Thursday, 27 October 2011

The emptiness of a field

It is the time of the year when the community groups and research projects are fieldwalking over some ploughed fields up and down the country and all over Europe. I recently spent a morning in Loddington to see what is happening there with the Leicestershire community archaeology training fieldwalking project. I did my official training day last year in order to learn from the father of community archaeology and the systematic practitioner of the traverse and stint collection method Peter Liddle himself. It seems that I am not the only one to revisit Loddington since by coincidence there were two of us that had been doing exactly the same on the same day one year ago – and she was even then just coming to see what was happening and enjoying a chat with Peter, Paul, Richard and others.

p>Loddington on the Rutland boundary is actually interesting because the find levels ARE NOT very high. This suggests that this area may have been relatively peripheric during the pre-modern periods even if in places there are find concentrations. Unfortunately, not on the field the fieldwalking of which I participated in. This field was so empty one started to wonder if one’s eye sight has taken a turn to the worse once again. In addition, the really nice finds – i.e. two fragments of Roman grey wares and a nice blade core – were made by those guiding the ‘newcomers’. May be this was for the better since they had already covered one half of this field the day before and looked pretty miserable in the morning with the prospect of covering the other half. Or was it just the effect of the Leicestershire council consultation period to cut the costs further…
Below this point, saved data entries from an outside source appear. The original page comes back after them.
import Summits.CriticalPhenomena.Ising3DConformalLimit.Theses.UnitLightCone
import Summits.CriticalPhenomena.Ising3DConformalLimit.Theorems.HyperoctahedralRPTwoPointLimitIsotropicHolds
import HarnessLib

/-!
# Line `intree-transfer` — crux `UnitLightCone.LightConeRoundness` (item stmt-CriticalPhenomena-17169)

Route `route-CriticalPhenomena-UnitLightCone` (sub `Ising3DConformalLimit`), crux rank 7:
`Summit.CriticalPhenomena.Ising3DConformalLimit.Theses.UnitLightCone.LightConeRoundness` — for every
normalised, non-degenerate, translation-invariant, scale-covariant pointwise scaling limit `S` of
`criticalCorr 3`, unit-light-cone Källén–Lehmann representations of `x ↦ S 2 (0, x)` in the frames `e₃` and
`(e₁+e₂)/√2` imply `S 2 (0, R x) = S 2 (0, x)` for every linear isometry `R` of `ℝ³`.

## Finding of the crux-strategist (planner-cstrat-stmt-CriticalPhenomena-17169-b1-0, 2026-08-17)

THE CRUX IS PROVABLE NOW, WITH ZERO STUBS — census lens `transfer`: the solved sibling's version of exactly
this step is route HyperoctahedralRP's milestone `TwoPointLimitIsotropic` (item stmt-CriticalPhenomena-1984,
CLOSED · proved 2026-08-16: crux `HRP2Rigidity` (stmt-1979, line `xray-mellin-transfer`) composed with the
glue `twoPointKernelOfLimit_proof` (stmt-1983)), whose unguarded corollary
`Summit.CriticalPhenomena.Ising3DConformalLimit.HyperoctahedralRPTwoPoint.kernel_rotation_invariant`
(`Theorems/HyperoctahedralRPTwoPointLimitIsotropicHolds.lean`) is the conclusion of this crux under a SUBSET
of its hypotheses (it needs neither the normalisation off `NonCoincident` nor the two Källén–Lehmann
representations). The transferring argument breaks NOWHERE: the sibling statement is the stronger one.

This file is therefore a 0-stub, sorry-free skeleton: `LightConeRoundness_of` concludes the crux BY NAME
(type literally the route decl) from the landed theorem; `LightConeRoundness_of_twoPointLimitIsotropic`
records the reduction to the sibling ITEM decl `HyperoctahedralRP.TwoPointLimitIsotropic` (guard `x ≠ 0`
discharged at `x = 0` by `R 0 = 0`). Re-verified against the current tree: `lean check --json` rc 0,
errors [], sorries 0; axiom closure of the proof = [propext, Classical.choice, Quot.sound] (asserted
in-Lean via `Lean.collectAxioms` in the seat's `AxiomsCheck.lean`).

ACTION FOR A PROVER (planner seats bounce with `perm.theorems-prover-only`, dry-run confirmed): land the
attached evidence file `UnitLightConeLightConeRoundness.lean` (theorem `lightConeRoundness_proof`, this proof
term) with `ledger propose --kind proof --target
Summits/CriticalPhenomena/Ising3DConformalLimit/Theorems/UnitLightConeLightConeRoundness.lean --file … --workitem
stmt-CriticalPhenomena-17169`.

Relation to the other registered line `Lines/birth.lean` (2 stubs, planner-skel seat): `birth` is the route's
OWN light-cone mechanism (unit cone in one axis frame ⇒ transverse isotropy via Paley–Wiener on complexified
latitudes; then cubic closing geometry) — an independent second proof, model-blind and valid on the wider
window `0 < Δ < 2` without reflection positivity; it is mathematics worth keeping but NOT an obligation of
this item. A lead seated on this crux should take `intree-transfer` (minutes), not `birth` (size L).

Disproof used: none exists (`ledger crux ls stmt-CriticalPhenomena-17169`: only `Lines/birth.*`; payload
`disproof_path` absent on disk; no `Theorems/LightConeRoundness/Negative/*`). Negatives index: no light-cone /
Källén–Lehmann / isotropy statement among the summit's refuted items.
-/

namespace Summit.CriticalPhenomena.Ising3DConformalLimit.Cruxes.LightConeRoundness.IntreeTransfer

open Summit.CriticalPhenomena.Ising3DConformalLimit.HyperoctahedralRPTwoPoint

/-- Reduction to the sibling ITEM (census `## Transfer`): HyperoctahedralRP's milestone
`TwoPointLimitIsotropic` (stmt-CriticalPhenomena-1984, proved; isotropy of the limit two-point kernel off the
origin) implies `LightConeRoundness` — drop the normalisation and the two Källén–Lehmann hypotheses, and treat
`x = 0` by `R 0 = 0`. [folklore] -/
theorem LightConeRoundness_of_twoPointLimitIsotropic
    (h : _root_.Summit.CriticalPhenomena.Ising3DConformalLimit.Theses.HyperoctahedralRP.TwoPointLimitIsotropic) :
    _root_.Summit.CriticalPhenomena.Ising3DConformalLimit.Theses.UnitLightCone.LightConeRoundness := by
  intro ρ Δ S hρ hlim _hnorm hnd htr hsc _hax _hdg R x
  by_cases hx : x = 0
  · subst hx
    simp
  · exact h ρ Δ S hρ hlim hnd htr hsc R x hx

/-- **`LightConeRoundness_of` — the crux BY NAME, sorry-free, zero stubs**, from the landed theorem
`kernel_rotation_invariant` (two-point isotropy of the critical `ℤ³` Ising scaling limit at every point).
[folklore] -/
theorem LightConeRoundness_of :
    _root_.Summit.CriticalPhenomena.Ising3DConformalLimit.Theses.UnitLightCone.LightConeRoundness := by
  intro ρ Δ S hρ hlim _hnorm hnd htr hsc _hax _hdg R x
  exact kernel_rotation_invariant hρ hlim hnd htr hsc R x

/-- The same conclusion through the sibling item decl (checks that the reduction composes with the landed
milestone `twoPointLimitIsotropic_proof`). [folklore] -/
theorem LightConeRoundness_of' :
    _root_.Summit.CriticalPhenomena.Ising3DConformalLimit.Theses.UnitLightCone.LightConeRoundness :=
  LightConeRoundness_of_twoPointLimitIsotropic twoPointLimitIsotropic_proof

end Summit.CriticalPhenomena.Ising3DConformalLimit.Cruxes.LightConeRoundness.IntreeTransfer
For the amateur archaeologists and the fieldwalkers the empty fields are a disappointment and very boring. However, for the people processing the finds professionally they are a partial delight. The processing goes quickly and you end up having real differences between different fields so you will be able to spot concentrations and land use changes between periods. However, there is very little to cheer about if you try to learn to recognize material or sort it out as an exercise. Luckily, a cultured walk over a field is also very good gentle exercise for you.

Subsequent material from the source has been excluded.